Upon making the move into teaching at URI, Menezes has instituted several training techniques from the Metcalf Institute into her courses at URI.
“I apply things from Metcalf Institute training, and especially relate to ways to be an effective communicator and the importance of journalistic coverage to environmental issues directly into my class,” Menezes said.
Environmental science and management graduate student Elise Mason has taken two courses with Menezes and sees her as very personal. According to Mason, Menezes is someone who wants students to form opinions on the topics they discussed in class.
“Her teaching style is very open and conversational,” said Mason. “She really wants to hear your point of view and how you react to the readings that she has assigned and she wants to facilitate a discussion and then relay the information through that.”
Menezes’s greatest achievement at the Metcalf Institute was a symposium hosted at URI known as the Inclusive SciComm Symposium.

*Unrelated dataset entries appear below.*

import Literature.Barriers.CriticalPhenomena.LongRangeTrivialityOnZ3InfraredBoundHolds
import Literature.Probability.LatticeModels.GHSTruncatedPair

/-!
# The torus two-point function of a long-range Ising ferromagnet converges to the free state
# when the magnetisation vanishes (the uniqueness input of Panis 2023, Proposition 3.7)

Sibling of `Literature/Barriers/CriticalPhenomena/LongRangeTrivialityOnZ3.lean` (barrier catalogue
D-0021, sub-problem `Ising3DConformalLimit`), part of the discharge of the named fact
`Literature.Barriers.CriticalPhenomena.panis_prop37_infraredBound_fss` (Panis, arXiv:2309.05797 =
Ann. Probab. 54 (2026), Proposition 3.7: the infrared bound `Ŝ_β(p) ≤ 1/(β|J|(1-Ĵ(p)))` in INFINITE
volume below `β_c`). The printed proof starts: "If `β < β_c(ρ)`, it is classical that there is only one
infinite volume equilibrium state … Moreover, for all `x`, `⟨τ₀τ_x⟩_{𝕋_L,ρ,β} → ⟨τ₀τ_x⟩_{ρ,β}`."
This file PROVES that convergence for every ferromagnetic, symmetric, translation-invariant pair
interaction `J` on `ℤ^d` with summable rows, at every `β > 0` with `m*(β) = 0` (so for
`0 < β < β_c`, `magnetization_eq_zero_of_lt_criticalBeta`), WITHOUT the DLR formalism and without
uniqueness as such — entirely by finite-volume correlation inequalities:

* `torusExpect_spinProduct_le_finCorr` — FREEZING (GKS, Friedli–Velenik Exercise 3.12): the torus
  state `⟨σ_{Ā}⟩_{𝕋_N,c,β}` is at most the state of the box `Λ_R` with couplings `c∘proj` and the
  one-body fields `∑_{b∉proj Λ_R}c_{proj x,b}` of the frozen spins (`extendPlus`, `torusWeight_extendPlus`:
  the torus weight of a configuration frozen to `+1` off `proj Λ_R` is the box weight up to a constant);
  for `c = J^{(N)}` these couplings are the periodisation `periodicCoupling J N x y = ∑_z J_{x,y+Nz}`
  (`torusCoupling_proj_proj`) and the fields are at most the plus fields
  `plusField J Λ x = ∑_{w∉Λ}J_{x,w}` (`torusExpect_le_plusBox_periodic`, Griffiths' comparison);
* `tendsto_gksExpect_periodic` — `J^{(N)}_{x,y} → J_{x,y}` (the periodisation error is a tail of `J`,
  `periodicCoupling_sub_le_tail`) and finite-volume states are continuous in the couplings
  (`continuous_gksExpect`), so the plus-type box states with the periodised couplings converge to the
  plus-type box state `⟨·⟩_{Λ;J,h⁺_Λ,β}` of `J`;
* `plusBox_pair_le` — GHS (Lebowitz 1974, the truncated pair function decreases in nonnegative fields,
  the tree's `gksTrunc_affCpl_one_le`): `⟨σ_aσ_{a+z}⟩_{Λ;J,h⁺,β} ≤ S_β(z) + ⟨σ_a⟩_{Λ;J,h⁺,β}`;
* `sum_plusOnePoint_le` — the PRESSURE ARGUMENT (Friedli–Velenik Prop. 3.29, Remark 3.30, Thm. 3.34:
  `m* = m⁺(β,0)` through the one-sided derivatives of the pressure, here in finite volume): by Jensen
  twice on `log Z` along a uniform field `δ` and the comparison `|log Z⁺ - log Z^∅| ≤ βD_Λ`,
  `D_Λ = ∑_{x∈Λ}h⁺_Λ(x)`, one gets `∑_{x∈Λ}⟨σ_x⟩_{Λ;J,h⁺,β} ≤ |Λ| m^f(δ) + 2D_Λ/δ`, and `D_Λ = o(|Λ|)`
  (`sum_box_plusField_le_eventually`, the coupling defect of `…TorusZeroMode`), `m^f(δ) → m*(β) = 0`;
* **`abs_torusPair_sub_pairCorrelation_le`** — averaging the GHS bound over the translates `a ∈ Λ_R`
  (torus translation invariance) and Griffiths' comparison free box `≤` torus for the lower bound:
  `|⟨σ₀σ_{z̄}⟩_{𝕋_M,J^{(M)},β} - S_β(z)| ≤ ε` for all large `M`.

Everything is PROVED; no named fact is introduced. The Fourier-side argument completing Proposition
3.7 is in `LongRangeTrivialityOnZ3InfraredBoundLowDimProofs.lean`.

## References

* R. Panis, arXiv:2309.05797 (2023) = Ann. Probab. 54 (2026), §3.1 (`J^{(L)}`), proof of
  Proposition 3.7 (first display: convergence of the torus two-point function) [Panis2023Triviality]
  (held as TeX-derived text, pp. 13–15 read).
* S. Friedli, Y. Velenik, *Statistical Mechanics of Lattice Systems*, CUP (2017), §3.7: Prop. 3.29,
  Remark 3.30, Thm. 3.34, §3.7.2 ("when `h = 0`, uniqueness is equivalent to `m*(β) = 0`"); §3.8.1
  (GKS), Exercises 3.12, 3.31 [FriedliVelenik2017] (held; PDF pp. 112, 118–121, 141–142 read).
* J. L. Lebowitz, Comm. Math. Phys. 35 (1974) 87–92, eq. (1.8), §2 Remark (ii) (GHS) [Lebowitz1974]
  (through the tree's `GHSTruncatedPair`).
-/

noncomputable section

namespace Literature.Barriers.CriticalPhenomena

open Literature.Probability.LatticeModels Literature.Probability.Percolation Filter Topology Finset
open scoped symmDiff

namespace LongRangeIsing

variable {d : ℕ}

section FinSystem

variable (Λ : Finset (Site d)) (c : Site d → Site d → ℝ) (β : ℝ) (hf : Site d → ℝ)

/-- The couplings of the finite-volume pair interaction `c` on `Λ` at inverse temperature `β` in the
site-dependent field `hf`: `K_{(z,w)} = (β/2)c_{z,w}` on ordered pairs, `K_z = β·hf(z)` on sites. [cite: FriedliVelenik2017, §3.8.1, p. 141] -/
def finCoupling : (↥Λ × ↥Λ) ⊕ ↥Λ → ℝ :=
  Sum.elim (fun p : ↥Λ × ↥Λ => β / 2 * c p.1 p.2) fun z => β * hf z

/-- The supports: `{z} ∆ {w}` for the pair `(z,w)`, `{z}` for the site `z`. [cite: FriedliVelenik2017, §3.8.1, p. 141] -/
def finSupp : (↥Λ × ↥Λ) ⊕ ↥Λ → Finset ↥Λ :=
  Sum.elim (fun p : ↥Λ × ↥Λ => {p.1} ∆ {p.2}) fun z => {z}

/-- The finite-volume correlation `⟨σ_A⟩_{Λ;c,hf,β}` of the pair interaction `c` in the field `hf`. [cite: FriedliVelenik2017, §3.8.1, p. 141] -/
def finCorr (A : Finset (Site d)) : ℝ :=
  gksExpect (univ : Finset ((↥Λ × ↥Λ) ⊕ ↥Λ)) (finCoupling Λ c β hf) (finSupp Λ) (spinProduct (inVol Λ A))

/-- The pair couplings are `(β/2)c`. [folklore] -/
@[simp] theorem finCoupling_inl (p : ↥Λ × ↥Λ) : finCoupling Λ c β hf (Sum.inl p) = β / 2 * c p.1 p.2 := rfl
/-- The site couplings are `β·hf`. [folklore] -/
@[simp] theorem finCoupling_inr (z : ↥Λ) : finCoupling Λ c β hf (Sum.inr z) = β * hf z := rfl
/-- The support of a pair coupling. [folklore] -/
@[simp] theorem finSupp_inl (p : ↥Λ × ↥Λ) : finSupp Λ (Sum.inl p) = {p.1} ∆ {p.2} := rfl
/-- The support of a site coupling. [folklore] -/
@[simp] theorem finSupp_inr (z : ↥Λ) : finSupp Λ (Sum.inr z) = ({z} : Finset ↥Λ) := rfl

/-- The free state with uniform field is the case `c = J`, `hf ≡ h`. [folklore] -/
theorem expectIn_spinProduct_eq_finCorr (J : Site d → Site d → ℝ) (h : ℝ) (A : Finset (Site d)) :
    expectIn J Λ β h (spinProduct A) = finCorr Λ J β (fun _ => h) A := by
  rw [expectIn_spinProduct_eq_gksExpect_field]
  rfl

/-- Supports have at most two sites. [folklore] -/
theorem card_finSupp_le_two (i : (↥Λ × ↥Λ) ⊕ ↥Λ) : (finSupp Λ i).card ≤ 2 := by
  rcases i with p | z
  · simp only [finSupp_inl]
    calc ({p.1} ∆ {p.2} : Finset ↥Λ).card ≤ ({p.1} ∪ {p.2} : Finset ↥Λ).card :=
          Finset.card_le_card (symmDiff_subset_union (s := ({p.1} : Finset ↥Λ)) (t := {p.2}))
      _ ≤ ({p.1} : Finset ↥Λ).card + ({p.2} : Finset ↥Λ).card := Finset.card_union_le _ _
      _ = 2 := by simp
  · simp
import Summits.CriticalPhenomena.PercolationContinuityZ3.Theorems.PercLowPointHalfSpaceTallClusterMassBoundBulkWallArmProduct
import Summits.CriticalPhenomena.PercolationContinuityZ3.Theorems.PercLowPointHalfSpaceTallClusterMassBoundAccessibleDefs
import Literature.Probability.Percolation.RSW

/-!
# `TallClusterMassBound` (stmt-CriticalPhenomena-0912), line `Sketch` — stub `stub_accTwoArm`:
# accessible points are doubly wall-rooted, `P_p(acc x) ≤ π_p(k)²` for `‖x‖∞ ≥ 2k+1`

Registered stub `stub_accTwoArm` of the line `Sketch` of crux B
(`Summit.CriticalPhenomena.PercolationContinuityZ3.Theses.PercLowPointHalfSpace.TallClusterMassBound`), the
"skeleton bound (A)" of the accessible/overhang decomposition: for EVERY parameter `p`, every `k` and every
`x ∈ ℤ³` with `‖x‖∞ ≥ 2k + 1`,

  `P_p(acc x) ≤ π_p(k)²`,  `acc x = {0 ⟷ x in slab (x 0)}`, `slab h = {0 ≤ y₀ ≤ h}`, `π_p(k) = P_p(arm_ℍ(0,k))`.

Proof (independence in disjoint balls + the reflection trick, exactly as the landed template
`ReplicaOverlap.real_openConnIn_le_siteToBoundary_mul_armH` with the box `Λ_{2a+1}` replaced by the slab):
an open path inside the slab `S = slab (x 0)` from `0` to `x`
* first exits `Λ_k` (as `‖x‖∞ > k`): its initial piece is an open path inside `F₁ = Λ_k ∩ ℍ` from `0` to
  `∂Λ_k`, an event `E₁ ⊆ arm_ℍ(0,k)`;
* read backwards from `x`, first exits `x + Λ_k` (as `0 ∉ x + Λ_k`): an open path inside
  `F₂ = (x + Λ_k) ∩ S` from `x` to `x + ∂Λ_k`, an event `E₂`.
The events are determined by the disjoint (`‖x‖∞ ≥ 2k+1`, sup-norm triangle inequality) edge sets
`F₁.sym2`, `F₂.sym2`, hence independent (`DCT16.real_inter_of_determinedBy_disjoint`), and the lattice
isomorphism `faceIso x 0 (-1) : y ↦ (x₀ - y₀, y₁ - x₁, y₂ - x₂)` maps `F₂ ⊆ {y₀ ≤ x₀}` into `ℍ`, `x` to `0`
and `x + ∂Λ_k` to sup-distance `≥ k` (`exists_le_abs_faceIso_of_sub_mem_innerBoundary`), so
`P(E₂) ≤ P(arm_ℍ(0,k))` (`bondPercolation_real_preimage_relabel_iso`). No criticality is used.
-/

noncomputable section

open MeasureTheory Finset
open Literature.Probability.Percolation Literature.Probability.LatticeModels
open Summit.CriticalPhenomena.PercolationContinuityZ3.Theorems.TallClusterMassBound.Negative
open Summit.CriticalPhenomena.PercolationContinuityZ3.Theorems.QuantitativeBGN.Negative
open Summit.CriticalPhenomena.PercolationContinuityZ3.Theorems.TallClusterMassBound.ReplicaOverlap

namespace Summit.CriticalPhenomena.PercolationContinuityZ3.Theorems.TallClusterMassBound.AccessibleSkeleton

/-! ## Sup-norm bookkeeping -/

/-- The sup-norm is even: `‖-z‖∞ = ‖z‖∞`. [folklore] -/
theorem snorm_neg (z : V3) : snorm (-z) = snorm z := by
  simp [snorm]

/-- The sup-norm triangle inequality `‖a + b‖∞ ≤ ‖a‖∞ + ‖b‖∞`. [folklore] -/
theorem snorm_add_le (a b : V3) : snorm (a + b) ≤ snorm a + snorm b := by
  have h0 := Int.natAbs_add_le (a 0) (b 0)
  have h1 := Int.natAbs_add_le (a 1) (b 1)
  have h2 := Int.natAbs_add_le (a 2) (b 2)
  simp only [snorm, Pi.add_apply]
  omega

/-- `‖w‖∞ ≤ ‖w - x‖∞ + ‖x‖∞`. [folklore] -/
theorem snorm_le_snorm_sub_add (w x : V3) : snorm w ≤ snorm (w - x) + snorm x := by
  have h := snorm_add_le (w - x) x
  rwa [sub_add_cancel] at h

/-- `‖x‖∞ ≤ ‖u‖∞ + ‖u - x‖∞`. [folklore] -/
theorem snorm_le_snorm_add_snorm_sub (u x : V3) : snorm x ≤ snorm u + snorm (u - x) := by
  have h := snorm_add_le u (-(u - x))
  rwa [snorm_neg, ← sub_eq_add_neg, sub_sub_cancel] at h

/-- The balls `Λ_k` and `x + Λ_k` are disjoint once `‖x‖∞ ≥ 2k + 1`. [folklore] -/
theorem not_mem_box_of_sub_mem_box {k : ℕ} {x u : V3} (hx : 2 * k + 1 ≤ snorm x)
    (hu : u - x ∈ box 3 k) : u ∉ box 3 k := by
  intro hu'
  rw [mem_box_iff_snorm] at hu hu'
  have h1 := snorm_le_snorm_add_snorm_sub u x
  omega

/-! ## The two-arm bound -/

/-- **Accessible points are doubly wall-rooted** (registered stub `stub_accTwoArm` of line `Sketch`):
for every `p`, `k`, and `x` with `‖x‖∞ ≥ 2k+1`, `P_p(acc x) ≤ π_p(k)²` — first exit from `Λ_k`, last entrance
into `x + Λ_k` inside the slab (disjoint supports, hence independence), and the reflection `faceIso x 0 (-1)`
turning the ceiling-rooted arm at `x` into a wall-rooted arm at `0`. [folklore] -/
theorem stub_accTwoArm :
    ∀ (p : unitInterval) (k : ℕ) (x : V3), 2 * k + 1 ≤ snorm x → (Pp p).real (acc x) ≤ armProb p k ^ 2 := by
  intro p k x hx
  classical
  -- the regions of the two events: `F₁ = Λ_k ∩ ℍ`, `F₂ = (x + Λ_k) ∩ slab (x 0)` (cut out of a big box)
  set F₁ : Finset V3 := (box 3 k).filter (fun w => 0 ≤ w 0) with hF₁
  set F₂ : Finset V3 :=
    (box 3 (snorm x + k)).filter (fun w => w - x ∈ box 3 k ∧ 0 ≤ w 0 ∧ w 0 ≤ x 0) with hF₂
  set E₁ : Set (BondConfig V3) :=
    ⋃ a : V3, ⋃ (_ : a ∈ innerBoundary (zdGraph 3) (box 3 k)), openConnIn (↑F₁) 0 a with hE₁
  set E₂ : Set (BondConfig V3) :=
    ⋃ z : V3, ⋃ (_ : z - x ∈ innerBoundary (zdGraph 3) (box 3 k)), openConnIn (↑F₂) x z with hE₂
  have hxk : x ∉ box 3 k := by rw [mem_box_iff_snorm]; omega
  -- (1) containment, for configurations on lattice edges
  have hsub : ∀ ω : BondConfig V3, ω ⊆ (zdGraph 3).edgeSet → ω ∈ acc x → ω ∈ E₁ ∩ E₂ := by
    intro ω hω hωx
    have hpath : PathIn (openGraph ω) (slab (x 0)) 0 x := DCT16.mem_openConnIn_iff_pathIn.1 hωx
    constructor
    · -- first exit from `Λ_k`
      have h0R : (0 : V3) ∈ (↑(box 3 k) : Set V3) := Finset.mem_coe.2 (zero_mem_box 3 k)
      have hxR : x ∉ (↑(box 3 k) : Set V3) := fun h => hxk (Finset.mem_coe.1 h)
      obtain ⟨a, b, ha, hb, -, hab, hpre⟩ := hpath.exit h0R hxR
      have habd : a ∈ innerBoundary (zdGraph 3) (box 3 k) := by
        rw [mem_innerBoundary_iff]
        exact ⟨Finset.mem_coe.1 ha, b, fun h => hb (Finset.mem_coe.2 h), DCT16.adj_of_openGraph_adj hω hab⟩
      have hpreF : PathIn (openGraph ω) (↑F₁) 0 a := by
        refine hpre.mono fun w hw => ?_
        rw [Finset.mem_coe, hF₁, Finset.mem_filter]
        exact ⟨Finset.mem_coe.1 hw.1, hw.2.1⟩
      rw [hE₁, Set.mem_iUnion]
      exact ⟨a, Set.mem_iUnion.2 ⟨habd, DCT16.mem_openConnIn_of_pathIn hpreF⟩⟩
    · -- first exit of the reversed path from `x + Λ_k`
      have hxR : x ∈ {w : V3 | w - x ∈ box 3 k} := by simp
      have h0R : (0 : V3) ∉ {w : V3 | w - x ∈ box 3 k} := by
        rw [Set.mem_setOf_eq, zero_sub, mem_box_iff_snorm, snorm_neg]
        omega
      obtain ⟨u, v, hu, hv, -, huv, hpre⟩ := hpath.symm.exit hxR h0R
      have hubd : u - x ∈ innerBoundary (zdGraph 3) (box 3 k) := by
        rw [mem_innerBoundary_iff]
        refine ⟨hu, v - x, hv, ?_⟩
        rw [DCT16.zdGraph_adj_sub_iff]
        exact DCT16.adj_of_openGraph_adj hω huv
      have hpreF : PathIn (openGraph ω) (↑F₂) x u := by
        refine hpre.mono fun w hw => ?_
        obtain ⟨hw1, hw2⟩ := hw
        rw [Set.mem_setOf_eq] at hw1
        rw [Finset.mem_coe, hF₂, Finset.mem_filter]
        refine ⟨?_, hw1, hw2.1, hw2.2⟩
        rw [mem_box_iff_snorm] at hw1 ⊢
        have h1 := snorm_le_snorm_sub_add w x
        omega
      rw [hE₂, Set.mem_iUnion]
      exact ⟨u, Set.mem_iUnion.2 ⟨hubd, DCT16.mem_openConnIn_of_pathIn hpreF⟩⟩
  -- (2) the supports are disjoint
  have hdisj : Disjoint F₁.sym2 F₂.sym2 := by
    refine Finset.disjoint_left.2 fun e => ?_
    refine Sym2.ind (fun u v => ?_) e
    intro h1 h2
    rw [Finset.mk_mem_sym2_iff] at h1 h2
    have hu1 := h1.1
    have hu2 := h2.1
    rw [hF₁, Finset.mem_filter] at hu1
    rw [hF₂, Finset.mem_filter] at hu2
    exact not_mem_box_of_sub_mem_box hx hu2.2.1 hu1.1
  -- (3) locality of the two events
  have hdet₁ : DeterminedBy E₁ (↑F₁.sym2 : Set (Sym2 V3)) :=
    DeterminedBy.iUnion fun a => DeterminedBy.iUnion fun _ =>
      DCT16.determinedBy_openConnIn (↑F₁) 0 a (K := ↑F₁.sym2) (by rw [Finset.coe_sym2])
  have hdet₂ : DeterminedBy E₂ (↑F₂.sym2 : Set (Sym2 V3)) :=
    DeterminedBy.iUnion fun z => DeterminedBy.iUnion fun _ =>
      DCT16.determinedBy_openConnIn (↑F₂) x z (K := ↑F₂.sym2) (by rw [Finset.coe_sym2])
  -- (4a) the first event is a half-space arm (`F₁ ⊆ ℍ`)
  have hE₁le : (bondPercolation (zdGraph 3) p).real E₁ ≤ (bondPercolation (zdGraph 3) p).real (armH k) := by
    refine measureReal_mono fun ω hω => ?_
    rw [hE₁, Set.mem_iUnion] at hω
    obtain ⟨a, ha⟩ := hω
    rw [Set.mem_iUnion] at ha
    obtain ⟨ha, hωa⟩ := ha
    refine ⟨a, ?_, openConnIn_mono ?_ 0 a hωa⟩
    · obtain ⟨j, hj⟩ := exists_eq_of_mem_innerBoundary_box ha
      refine ⟨j, ?_⟩
      rcases hj with h | h <;> rw [h] <;> simp
    · intro w hw
      rw [Finset.mem_coe, hF₁, Finset.mem_filter] at hw
      exact hw.2
  -- (4b) the second event is a half-space arm after the reflection `faceIso x 0 (-1)`
  have hE₂le : (bondPercolation (zdGraph 3) p).real E₂ ≤ (bondPercolation (zdGraph 3) p).real (armH k) := by
    rw [← bondPercolation_real_preimage_relabel_iso (faceIso x 0 (-1)) p (armH k)]
    refine measureReal_mono fun ω hω => ?_
    rw [hE₂, Set.mem_iUnion] at hω
    obtain ⟨z, hz⟩ := hω
    rw [Set.mem_iUnion] at hz
    obtain ⟨hz, hωz⟩ := hz
    rw [Set.mem_preimage]
    have hpath := DCT16.mem_openConnIn_iff_pathIn.1 hωz
    have hH : ∀ w ∈ ((F₂ : Finset V3) : Set V3), 0 ≤ (faceIso x 0 (-1)).toEquiv w 0 := by
      intro w hw
      rw [Finset.mem_coe, hF₂, Finset.mem_filter] at hw
      rw [faceIso_apply_zero, Units.coe_neg_one]
      linarith [hw.2.2.2]
    have hmap := DCT16.pathIn_map
      (G' := openGraph (BondConfig.relabel (sym2Equiv (faceIso x 0 (-1)).toEquiv) ω))
      (faceIso x 0 (-1)).toEquiv (B := {z : Site 3 | 0 ≤ z 0}) hH
      (fun a b _ _ hab => (openGraph_relabel_adj_iff (faceIso x 0 (-1)).toEquiv ω a b).2 hab) hpath
    rw [faceIso_apply_self] at hmap
    exact ⟨(faceIso x 0 (-1)).toEquiv z, exists_le_abs_faceIso_of_sub_mem_innerBoundary x 0 (-1) hz,
      DCT16.mem_openConnIn_of_pathIn hmap⟩
  -- (5) assemble
  calc (Pp p).real (acc x) = (bondPercolation (zdGraph 3) p).real (acc x) := rfl
    _ ≤ (bondPercolation (zdGraph 3) p).real (E₁ ∩ E₂) :=
        DCT16.real_mono_of_forall_subset_edgeSet (zdGraph 3) p hsub
    _ = (bondPercolation (zdGraph 3) p).real E₁ * (bondPercolation (zdGraph 3) p).real E₂ :=
        DCT16.real_inter_of_determinedBy_disjoint (zdGraph 3) p hdet₁ hdet₂ hdisj
    _ ≤ (bondPercolation (zdGraph 3) p).real (armH k) * (bondPercolation (zdGraph 3) p).real (armH k) :=
        mul_le_mul hE₁le hE₂le measureReal_nonneg measureReal_nonneg
    _ = armProb p k ^ 2 := by rw [sq, armProb_eq_real_armH]

end Summit.CriticalPhenomena.PercolationContinuityZ3.Theorems.TallClusterMassBound.AccessibleSkeleton
/-- item stmt-Parity-13156 · support · rank 9 · open · by planner
sources: Vinogradov1937ThreePrimes, MatomakiShao2017, VaughanHL1997, GreenTao2006Restriction
[support] BoundedDickson → TwinMinorArcUniformity → Vinogradov's three-primes theorem IN LOWER TWIN
PRIMES with the Green–Tao asymptotic: for Ψ_M = (n₁, n₁+2, n₂, n₂+2, M−n₁−n₂, M−n₁−n₂+2) and K_M =
{x, y ≥ 0, x+y ≤ M} ⊆ [−M,M]² (‖Ψ_M‖_M ≤ 12), |Σ_{n₁+n₂+n₃=M} T(n₁)T(n₂)T(n₃) − (M²/2)·∏_pβ_p(Ψ_M)|
≤ εM² eventually (∏_pβ_p = 0 unless M ≡ 3 mod 6). ∫₀¹ T̂(α)³e(−Mα)dα: major arcs from
BoundedDickson, minor arcs ≤ sup_𝔪|T̂|^θ ∫|T̂|^{3−θ} ≤ ε^θ C M² by V + restriction at p = 3 − θ > 2.
The constant M ≤ LN sits in a non-parallel direction: an inhomogeneous member of RankOneClusterGHL,
showing that the reach of V is orthogonal to the Siegel axis (contrast Goldbach). MatomakiShao2017
prove the P₂-weighted version unconditionally. [difficulty: L] -/
@[route_item "route-Parity-TwinMinorArcs"]
def ThreeTwinPrimesReduction : Prop :=
  BoundedDickson → TwinMinorArcUniformity → ∀ ε : ℝ, 0 < ε → ∃ M₀ : ℕ, ∀ M : ℕ, M₀ ≤ M → |Literature.NumberTheory.Sieve.vonMangoldtSum (![⟨![1, 0], 0⟩, ⟨![1, 0], 2⟩, ⟨![0, 1], 0⟩, ⟨![0, 1], 2⟩, ⟨![-1, -1], (M : ℤ)⟩, ⟨![-1, -1], (M : ℤ) + 2⟩] : Fin 6 → Literature.NumberTheory.Sieve.AffLinForm 2) {x : Fin 2 → ℝ | 0 ≤ x 0 ∧ 0 ≤ x 1 ∧ x 0 + x 1 ≤ M} M - Literature.NumberTheory.Sieve.archFactor (![⟨![1, 0], 0⟩, ⟨![1, 0], 2⟩, ⟨![0, 1], 0⟩, ⟨![0, 1], 2⟩, ⟨![-1, -1], (M : ℤ)⟩, ⟨![-1, -1], (M : ℤ) + 2⟩] : Fin 6 → Literature.NumberTheory.Sieve.AffLinForm 2) {x : Fin 2 → ℝ | 0 ≤ x 0 ∧ 0 ≤ x 1 ∧ x 0 + x 1 ≤ M} * Literature.NumberTheory.Sieve.singularProduct (![⟨![1, 0], 0⟩, ⟨![1, 0], 2⟩, ⟨![0, 1], 0⟩, ⟨![0, 1], 2⟩, ⟨![-1, -1], (M : ℤ)⟩, ⟨![-1, -1], (M : ℤ) + 2⟩] : Fin 6 → Literature.NumberTheory.Sieve.AffLinForm 2)| ≤ ε * (M : ℝ) ^ 2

“By creating this conference, this was the first time in the U.S. that the very wide variety of disciplines and settings for inclusive science communication could come together and learn from one another,” said Menezes.
One of the goals that Menezes has for the near future is to bring the Metcalf Institute more thoroughly into the URI Kingston Campus in the future.
“We are trying to make sure that the Metcalf Institute is really integrated across URI,” said Menezes. “Especially since we’ve moved from the main campus to the Bay Campus, I spent a lot of time meeting with faculty and staff across URI to think about ways that we can be working across departments and colleges.”